Launch, grow, and unlock your career in data

October 19, 2017

Workout Wednesday: Market Basket Analysis

For week 42, Emma set us a task to conduct some market basket analysis. Essentially she asked us to figure out which product sub-categories cross-sell the best. This is a very, very common question, especially in the retail sector.

Emma indicated that you would need to use a PC and I'm on a Mac. This, however, didn't pose a challenge.

STEP 1: Join the data to itself

The idea here to join the two Orders tables by Order ID. This self-join allows us to see the cross selling of each line item in each Order ID with all other line items with the same Order ID.

STEP 2: Filter out sub-categories that are the the same in both data sources

The goal of this filter is to remove any product sub-category that joins to a product sub-category with the same name. To do this, I created a simple boolean calculation, then added it to the Filters shelf and selected False.

STEP 3: Create a Total Sales calculation

This is pretty straight forward. Simply take the two sales measures and add them together.

STEP 4: Combine the sub-categories to get a list of the products that sold together

You could do this with a combined field, I merely prefer to write the calculation.

STEP 5: Create the Top N parameter and show the parameter control

STEP 6: Build a bar chart of the sub-categories purchased together sorted by Total Sales

Notice that I now have every combination of product sub-categories purchased together duplicated. I'll need a couple table calcs to fix this.

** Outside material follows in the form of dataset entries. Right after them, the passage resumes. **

import Mathlib
import Summits.RiemannHypothesis.Statement
import Literature.NumberTheory.DiophantineGeometry.NamedHypothesesRHProofs
import Literature.NumberTheory.LFunctions.RHWave0
import Literature.NumberTheory.LFunctions.RiemannHypothesisUpTo101
import Literature.NumberTheory.LFunctions.ZetaZerosProofs
import Literature.NumberTheory.LFunctions.ZeroDensityInghamHuxley
import Literature.NumberTheory.LFunctions.ZeroCounting
import Summits.RiemannHypothesis.RiemannHypothesis.Theorems.DBNDbnHighUniformDetectsRH
import Summits.RiemannHypothesis.RiemannHypothesis.Theorems.DeBrangesChainConverse
import Literature.NumberTheory.LFunctions.SelbergArgOmegaProofs
import Literature.Barriers.RiemannHypothesis.BoundedFluctuationCounting
import Literature.Barriers.RiemannHypothesis.GramRosserFailuresHolds
import Literature.NumberTheory.LFunctions.EquivalentsHolds
import Literature.NumberTheory.LFunctions.KiKimLeeProofs
import Literature.NumberTheory.LFunctions.DeBruijnNewmanConstProofs
import Literature.Barriers.RiemannHypothesis.NewmanConjecture
import Summits.RiemannHypothesis.RiemannHypothesis.Theorems.DBNDbnThesis
import Summits.RiemannHypothesis.RiemannHypothesis.Theorems.DBNUniformFarZerosReal
import Summits.RiemannHypothesis.RiemannHypothesis.Theorems.DBNNoCoalescenceDoor
import Summits.RiemannHypothesis.RiemannHypothesis.Theorems.PfPersistenceDilatingLandau
import Literature.NumberTheory.LFunctions.ZetaRealAxis
import Literature.NumberTheory.LFunctions.GeneralizedRH
import Summits.RiemannHypothesis.RiemannHypothesis.Theorems.DBNCoalescenceAtLambda
import Literature.NumberTheory.LFunctions.DeBruijnHSimpleZerosProofs
import HarnessLib

/-!
# Costume detectors II (HEIGHT tails: ZD, DBR, DBN, and the CONDITIONAL(F1) forms) — cell `rh-split`

HONEST LABEL: «SPLITTING SEARCH over kernel-typed RH-EQUIVALENCES; a splitting A ∧ B ⟹ RH is CONDITIONAL
bookkeeping unless A and B are both proved; nothing here bears on the truth of RH.»

Companion of `CostumeDetectors.lean` (index tails), same reading: NEGATIVE KNOWLEDGE for future planners (brief
`RH-SPLITTING-BRIEF.md` sha16 f79c5f09d8bcb036; referee protocol §1 «tail lemma»).  The HEIGHT tail «every zero of
`ζ` with `Im s > H` is on the line» is RH by itself at the KERNEL height `H = 101` (`riemannHypothesisUpTo_hundredOne`,
no numerical-RH fact), hence every «bridge» `C ⟹ TAIL_zd(101)` is `C ⟹ RH` in costume, and every height tail already
implies the Density Hypothesis (`densityHypothesis_of_zdTail`: density-type conjectures sit BELOW every height tail —
the zd barrier in Lean terms).  DBR: the index-free conjunction on Suzuki's `V(0)`.  DBN: the high-uniform crux IS the
height tail at `3·10¹²`.  The LAST section collects the detectors that need the Platt–Trudgian named fact
`platt_trudgian_numerical_rh` («F1», RH to height 3 000 175 332 800, NOT discharged), each stated as `F1 → (TAIL ↔ RH)`:
nobody should quote those tails as RH-equivalent unconditionally.  Raw quantified forms only (no `def`).  Typed by
rh-split-typer-2 (zd/weil/dbn/dbr), merged and filed by rh-split-typer-1, refereed by rh-split-ref.  Inside this
namespace the bare token `RiemannHypothesis` is `Summit.RiemannHypothesis`; Mathlib's is `_root_.RiemannHypothesis`.
-/

noncomputable section

-- D-0017: `Summit.<S>.<S>.…` is the designed namespace of a single-problem summit.
set_option linter.dupNamespace false

namespace Summit.RiemannHypothesis.RiemannHypothesis.Theorems.Splittings.CostumeDetectorsHeight

open Filter Polynomial
open Literature.NumberTheory.LFunctions Literature.NumberTheory.DiophantineGeometry
open Summit.RiemannHypothesis.RiemannHypothesis.Theorems

/-! ## §1 ZD — height tails (`RH ⟺ ∀ T, RiemannHypothesisUpTo T`, `riemannHypothesis_iff_forall_riemannHypothesisUpTo_holds`); F1-free at the KERNEL height `101` -/

/-- zd bookkeeping, every `H`: RH up to `H` and the raw tail above `H` give RH (brief rh-split zd; via
`riemannHypothesis_of_forall_riemannHypothesisUpTo_holds`). [folklore] -/
theorem rh_of_rhUpTo_zdTail (H : ℝ) (hF : RiemannHypothesisUpTo H)
    (hT : ∀ s : ℂ, riemannZeta s = 0 → 0 < s.im → H < s.im → s.re = 1 / 2) : _root_.RiemannHypothesis :=
  riemannHypothesis_of_forall_riemannHypothesisUpTo_holds fun T s hs h0 _ ↦ by
    by_cases hH : s.im ≤ H
    · exact hF s hs h0 hH
    · exact hT s hs h0 (lt_of_not_ge hH)

/-- The raw zd tail is RH-implied, every `H`. [folklore] -/
theorem zdTail_of_rh (H : ℝ) (h : _root_.RiemannHypothesis) :
    ∀ s : ℂ, riemannZeta s = 0 → 0 < s.im → H < s.im → s.re = 1 / 2 :=
  fun s hs h0 _ ↦ RiemannHypothesisUpTo.of_riemannHypothesis h s.im s hs h0 le_rfl

/-- costume detector / RH-EQUIVALENT tail, F1-free (FIN(101) = tree theorem `riemannHypothesisUpTo_hundredOne`,
std axioms); brief rh-split zd. [folklore] -/
theorem rh_of_zdTail101 (h : ∀ s : ℂ, riemannZeta s = 0 → 0 < s.im → 101 < s.im → s.re = 1 / 2) :
    _root_.RiemannHypothesis :=
  rh_of_rhUpTo_zdTail 101 riemannHypothesisUpTo_hundredOne h

/-- costume detector / RH-EQUIVALENT tail, F1-free; brief rh-split zd. [folklore] -/
theorem zdTail101_iff_rh :
    (∀ s : ℂ, riemannZeta s = 0 → 0 < s.im → 101 < s.im → s.re = 1 / 2) ↔ _root_.RiemannHypothesis :=
  ⟨rh_of_zdTail101, zdTail_of_rh 101⟩

/-- costume detector, F1-free: a bridge `C ⟹ TAIL_zd(101)` IS `C ⟹ RH`; brief rh-split zd. [folklore] -/
theorem zdBridge_iff (C : Prop) :
    (C → ∀ s : ℂ, riemannZeta s = 0 → 0 < s.im → 101 < s.im → s.re = 1 / 2) ↔ (C → _root_.RiemannHypothesis) :=
  ⟨fun h hC ↦ rh_of_zdTail101 (h hC), fun h hC ↦ zdTail_of_rh 101 (h hC)⟩

/-- costume detector, F1-free: for an RH-IMPLIED `C`, `C ⟹ TAIL_zd(101)` IS `C ⟺ RH`; brief rh-split zd. [folklore] -/
theorem zdBridge_collapse (C : Prop) (hC : _root_.RiemannHypothesis → C) :
    (C → ∀ s : ℂ, riemannZeta s = 0 → 0 < s.im → 101 < s.im → s.re = 1 / 2) ↔ (C ↔ _root_.RiemannHypothesis) :=
  ⟨fun h ↦ ⟨fun c ↦ rh_of_zdTail101 (h c), hC⟩, fun h c ↦ zdTail_of_rh 101 (h.1 c)⟩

STEP 7: Check if the current row matches the previous row

With this calculation, I'm checking for duplicates. If I get "True" back as a result, then that means it's a duplicate. Notice here that I'm rounding the sales. I had to do this because Tableau wasn't matching the sales for some reason.

By excluding the "True" results with a table calc filter, I now have removed the duplicates.

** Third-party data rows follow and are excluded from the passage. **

import Summits.CriticalPhenomena.PercolationContinuityZ3.Theorems.PercNearOneGluingNoHeavyLowerTailApexForestGluingWalks
import HarnessLib

/-!
# Kozma–Nitzan Conjectures 1–2 on APEX-FOREST graphs — semantic bridge, part 1: the side decomposition across a forest edge
# (`NoHeavyLowerTail` cell, stmt-CriticalPhenomena-4575; new-inequality factory seat `prim-ineq-gen-7`, gen 3)

Support file (`--supports stmt-CriticalPhenomena-4575`).  Deterministic lemmas about open paths; no measure theory, no definitions, no named facts, no sorries.
Step L3 of the formalisation plan run/shared/lean/prim/prim-ineq-gen-7/LEAN-PLAN-APEXFOREST.md for the theorems "KN Conjecture 1 / Conjecture 2 whenever
`G − b` is a forest" (paper proofs PROOF-CONJ1/CONJ2-APEXFOREST.md; algebraic and recursion levels already landed: `ApexForestAlgebra.step`,
`ApexForestRec.gluing_le`, `ApexForestPreFKG.step3`, `ApexForestPreFKGRec.preFKG_le`; walk lemmas `ApexForestWalks.*`).

* `ApexForestBridge.openConnIn_mono_config / openConnIn_mono_set / openConnIn_head` — bookkeeping for `openConnIn`;
* `ApexForestBridge.reachable_fromEdgeSet_of_mem_support` — an open walk using pairs of `E` stays inside the `fromEdgeSet E`-component;
* `ApexForestBridge.reachable_inter_of_openConnIn_compl` — a path avoiding the hub `c`, in a configuration whose pairs off `c` lie in `D`, uses only pairs of `ω ∩ D`;
* `ApexForestBridge.openConnIn_compl_hub_iff` — **SIDE DECOMPOSITION**: if `e = s(o,v₁) ∈ D` is a bridge of `fromEdgeSet D` (the forest case) and every open pair lies
  in `D` or contains `c`, then `o` is joined to `u` off `c` iff it is joined to `u` inside its own side `S_o` (the `fromEdgeSet (D∖e)`-component of `o`), or `e` is
  open and `v₁` is joined to `u` inside its side `S₁`.  This is the set identity behind `C(o) = C'(o) ∪ [e open]·C₁(v₁)` in the paper proofs; with
  `ApexForestWalks.openConn_hub_iff` it turns `{o ↮ c}`, `{o ↮ A ∪ c}`, `{α ↮ c}` into side events determined by disjoint sets of pairs.
[cite: Grimmett1999, §1.3 (open paths and clusters)]
-/

namespace Summit.CriticalPhenomena.PercolationContinuityZ3.Theorems

namespace ApexForestBridge

open Literature.Probability.Percolation ApexForestWalks

variable {V : Type*} [DecidableEq V]

omit [DecidableEq V] in
/-- Monotonicity of `openConnIn` in the configuration. [folklore] -/
theorem openConnIn_mono_config {ω ω' : BondConfig V} (h : ω ⊆ ω') {S : Set V} {u v : V}
    (huv : ω ∈ openConnIn S u v) : ω' ∈ openConnIn S u v := by
  have hp := DCT16.pathIn_of_mem_openConnIn huv
  refine DCT16.mem_openConnIn_of_pathIn ⟨hp.1, ?_⟩
  have key : ∀ {w : V}, Relation.ReflTransGen (fun a b => (openGraph ω).Adj a b ∧ b ∈ S) u w →
      Relation.ReflTransGen (fun a b => (openGraph ω').Adj a b ∧ b ∈ S) u w := by
    intro w hw
    induction hw with
    | refl => exact Relation.ReflTransGen.refl
    | @tail a b _ hab ih =>
      have h1 := (openGraph_adj ω a b).1 hab.1
      exact ih.tail ⟨(openGraph_adj ω' a b).2 ⟨h h1.1, h1.2⟩, hab.2⟩
  exact key hp.2

omit [DecidableEq V] in
/-- Monotonicity of `openConnIn` in the vertex set. [folklore] -/
theorem openConnIn_mono_set {ω : BondConfig V} {S S' : Set V} (h : S ⊆ S') {u v : V}
    (huv : ω ∈ openConnIn S u v) : ω ∈ openConnIn S' u v := by
  have hp := DCT16.pathIn_of_mem_openConnIn huv
  refine DCT16.mem_openConnIn_of_pathIn ⟨h hp.1, ?_⟩
  have key : ∀ {w : V}, Relation.ReflTransGen (fun a b => (openGraph ω).Adj a b ∧ b ∈ S) u w →
      Relation.ReflTransGen (fun a b => (openGraph ω).Adj a b ∧ b ∈ S') u w := by
    intro w hw
    induction hw with
    | refl => exact Relation.ReflTransGen.refl
    | @tail a b _ hab ih => exact ih.tail ⟨hab.1, h hab.2⟩
  exact key hp.2

omit [DecidableEq V] in
/-- Prepending one open step inside `S` to a path in `S`. [folklore] -/
theorem openConnIn_head {ω : BondConfig V} {S : Set V} {a b v : V} (ha : a ∈ S)
    (hab : (openGraph ω).Adj a b) (hbv : ω ∈ openConnIn S b v) : ω ∈ openConnIn S a v := by
  have hp := DCT16.pathIn_of_mem_openConnIn hbv
  exact DCT16.mem_openConnIn_of_pathIn ⟨ha, Relation.ReflTransGen.head ⟨hab, hp.1⟩ hp.2⟩

/-- Every support vertex of an open walk using pairs of `E` is `fromEdgeSet E`-reachable from the start. [folklore] -/
theorem reachable_fromEdgeSet_of_mem_support {ω : BondConfig V} {E : Set (Sym2 V)} (hω : ω ⊆ E)
    {u v : V} (p : (openGraph ω).Walk u v) {z : V} (hz : z ∈ p.support) :
    (SimpleGraph.fromEdgeSet E).Reachable u z := by
  have hle : openGraph ω ≤ SimpleGraph.fromEdgeSet E := by
    intro a b hab
    rw [openGraph_adj] at hab
    exact (SimpleGraph.fromEdgeSet_adj _).2 ⟨hω hab.1, hab.2⟩
  exact ((p.takeUntil z hz).reachable).mono hle

omit [DecidableEq V] in
/-- A path avoiding `c`, in a configuration whose pairs off `c` all lie in `D`, is an open walk using pairs of `ω ∩ D`; its endpoint is not `c`.
[folklore] -/
theorem reachable_inter_of_openConnIn_compl {ω : BondConfig V} {D : Set (Sym2 V)} {c o : V}
    (hω : ∀ p ∈ ω, p ∈ D ∨ c ∈ p) (hoc : o ≠ c) {u : V} (h : ω ∈ openConnIn ({c}ᶜ : Set V) o u) :
    u ≠ c ∧ (openGraph (ω ∩ D)).Reachable o u := by
  have hpath := (DCT16.pathIn_of_mem_openConnIn h).2
  clear h
  induction hpath with
  | refl => exact ⟨hoc, SimpleGraph.Reachable.refl _⟩
  | @tail a b _ hstep ih =>
    obtain ⟨hadj, hbS⟩ := hstep
    have hbc : b ≠ c := fun hb => hbS (by rw [hb]; exact Set.mem_singleton c)
    obtain ⟨hac, hRa⟩ := ih
    have h1 := (openGraph_adj ω a b).1 hadj
    have hD : s(a, b) ∈ D := by
      rcases hω _ h1.1 with hD | hc
      · exact hD
      · exfalso
        rcases Sym2.mem_iff.1 hc with h2 | h2
        · exact hac h2.symm
        · exact hbc h2.symm
    have hadj' : (openGraph (ω ∩ D)).Adj a b := (openGraph_adj _ a b).2 ⟨⟨h1.1, hD⟩, h1.2⟩
    exact ⟨hbc, hRa.trans hadj'.reachable⟩

/-- **Side decomposition across a bridge.**  `D` a set of pairs avoiding `c`; `e = s(o, v₁) ∈ D` a BRIDGE of `fromEdgeSet D` (`o`, `v₁` not joined in
`fromEdgeSet (D ∖ {e})`); `ω` a configuration all of whose pairs lie in `D` or contain `c`.  With `S_o`, `S₁` the vertices reachable from `o`, `v₁` in
`fromEdgeSet (D ∖ {e})`:  `o` is joined to `u` OFF `c` iff it is joined to `u` inside `S_o`, or `e` is open and `v₁` is joined to `u` inside `S₁`. [folklore] -/
theorem openConnIn_compl_hub_iff {ω : BondConfig V} {D : Set (Sym2 V)} {c o v₁ : V}
    (hDc : ∀ p ∈ D, c ∉ p) (hov : o ≠ v₁) (he : s(o, v₁) ∈ D)
    (hbridge : ¬ (SimpleGraph.fromEdgeSet (D \ {s(o, v₁)})).Reachable o v₁)
    (hω : ∀ p ∈ ω, p ∈ D ∨ c ∈ p) (u : V) :
    ω ∈ openConnIn ({c}ᶜ : Set V) o u ↔
      ω ∈ openConnIn {x | (SimpleGraph.fromEdgeSet (D \ {s(o, v₁)})).Reachable o x} o u ∨
        (s(o, v₁) ∈ ω ∧ ω ∈ openConnIn {x | (SimpleGraph.fromEdgeSet (D \ {s(o, v₁)})).Reachable v₁ x} v₁ u) := by
  set F' := SimpleGraph.fromEdgeSet (D \ {s(o, v₁)}) with hF'
  have hoc : o ≠ c := fun h => hDc _ he (h ▸ Sym2.mem_mk_left o v₁)
  have hv₁c : v₁ ≠ c := fun h => hDc _ he (h ▸ Sym2.mem_mk_right o v₁)
  -- `c` is isolated in `F'`: everything `F'`-reachable from a vertex `≠ c` is `≠ c`
  have hcF' : ∀ x y, F'.Reachable x y → x ≠ c → y ≠ c := by
    intro x y hxy hxc hyc
    subst hyc
    rw [SimpleGraph.reachable_iff_reflTransGen] at hxy
    rcases Relation.ReflTransGen.cases_tail hxy with h | ⟨z, _, hzc⟩
    · exact hxc h.symm
    · have := (SimpleGraph.fromEdgeSet_adj _).1 hzc
      exact hDc _ this.1.1 (Sym2.mem_mk_right z y)
  have hSo : {x | F'.Reachable o x} ⊆ ({c}ᶜ : Set V) := fun x hx hxc =>
    hcF' o x hx hoc (by simpa using hxc)
  have hS₁ : {x | F'.Reachable v₁ x} ⊆ ({c}ᶜ : Set V) := fun x hx hxc =>
    hcF' v₁ x hx hv₁c (by simpa using hxc)
  constructor
  · intro h
    obtain ⟨huc, hR⟩ := reachable_inter_of_openConnIn_compl hω hoc h
    set ω₀ : BondConfig V := ω ∩ (D \ {s(o, v₁)}) with hω₀
    have hω₀D : ω₀ ⊆ D \ {s(o, v₁)} := Set.inter_subset_right
    have hω₀ω : ω₀ ⊆ ω := Set.inter_subset_left
    -- an `ω₀`-walk from `o` stays in `S_o`, from `v₁` stays in `S₁`; and `o`, `v₁` are not `ω₀`-joined
    have hstay : ∀ {x y : V} (p : (openGraph ω₀).Walk x y), ω ∈ openConnIn {z | F'.Reachable x z} x y := by
      intro x y p
      exact openConnIn_mono_config hω₀ω
        (pathIn_of_walk_support p (fun z hz => reachable_fromEdgeSet_of_mem_support hω₀D p hz))
    have hnot : ¬ (openGraph ω₀).Reachable o v₁ := by
      rintro ⟨p⟩
      exact hbridge (reachable_fromEdgeSet_of_mem_support hω₀D p p.end_mem_support)
    by_cases heω : s(o, v₁) ∈ ω
    · -- `ω ∩ D = insert e ω₀`
      have hset : ω ∩ D = insert s(o, v₁) ω₀ := by
        ext p
        simp only [hω₀, Set.mem_inter_iff, Set.mem_insert_iff, Set.mem_sdiff, Set.mem_singleton_iff]
        constructor
        · rintro ⟨hp, hpD⟩
          by_cases hpe : p = s(o, v₁)
          · exact Or.inl hpe
          · exact Or.inr ⟨hp, hpD, hpe⟩
        · rintro (rfl | ⟨hp, hpD, _⟩)
          · exact ⟨heω, he⟩
          · exact ⟨hp, hpD⟩
      rw [hset] at hR
      rcases (reachable_insert_iff ω₀ hov o u).1 hR with h0 | ⟨_, h2⟩ | ⟨h1, _⟩
      · left; obtain ⟨p⟩ := h0; exact hstay p
      · right; obtain ⟨p⟩ := h2; exact ⟨heω, hstay p⟩
      · exact absurd h1 hnot
    · -- `ω ∩ D = ω₀`
      have hset : ω ∩ D = ω₀ := by
        ext p
        simp only [hω₀, Set.mem_inter_iff, Set.mem_sdiff, Set.mem_singleton_iff]
        constructor
        · rintro ⟨hp, hpD⟩
          refine ⟨hp, hpD, ?_⟩
          rintro rfl
          exact heω hp
        · rintro ⟨hp, hpD, _⟩
          exact ⟨hp, hpD⟩
      rw [hset] at hR
      left; obtain ⟨p⟩ := hR; exact hstay p
  · rintro (h | ⟨heω, h⟩)
    · exact openConnIn_mono_set hSo h
    · have h' : ω ∈ openConnIn ({c}ᶜ : Set V) v₁ u := openConnIn_mono_set hS₁ h
      have hadj : (openGraph ω).Adj o v₁ := (openGraph_adj ω o v₁).2 ⟨heω, hov⟩
      exact openConnIn_head (by simpa using hoc) hadj h'

end ApexForestBridge

end Summit.CriticalPhenomena.PercolationContinuityZ3.Theorems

STEP 8: Filter to the top N sub-categories

Again, I need a table calc filter. I need to rank the total sales, but since I have twice as many records (the previous table calc filter essentially just "hides" the other rows), I need to take twice as many rows as I indicate in the parameter.

Drag this calc to the Filters shelf and choose True and I have the results I want.

STEP 9: Build the final dashboard


  1. Nice job! Maybe put it in a dashboard with heat map matrix at top with highlight actions between both charts?

    1. Go for it! That wasn’t the challenge posed though.

  2. Hi Andy,

    Great article, may be you can also try all records in x-axis from one data-set and others in y-axis from other data-set. I tried it a couple of months ago and it give a great approach to data. I am unable to upload any JPEG here :( otherwise shared the snapshot

  3. To get rid of the duplicates, I used INDEX()<=2*TopN rather than RANK(). It works, but I'm always curious about application outside of this specific example. Are there any issues with using INDEX rather than RANK?

    1. Index is a counter. It’s the same as Rank_Dense not Rank.

  4. Andy,

    How would you suggest going about finding counts for more than two subcategories? For example, how many orders were there for Paper and Tables and Copiers and Chairs?

    1. Not sure, see if you can figure it out.

    2. I've been looking into this for longer than I care to admit.. So far my lines of though are along creating two separate Sets (1.Paper & Tables - 2.Copiers & Chairs) and then making a set of those two sets. The 'IN' of that set should give the count of order id's that have all four of the items.

      Thanks for your response - reading your blog has taught me so much.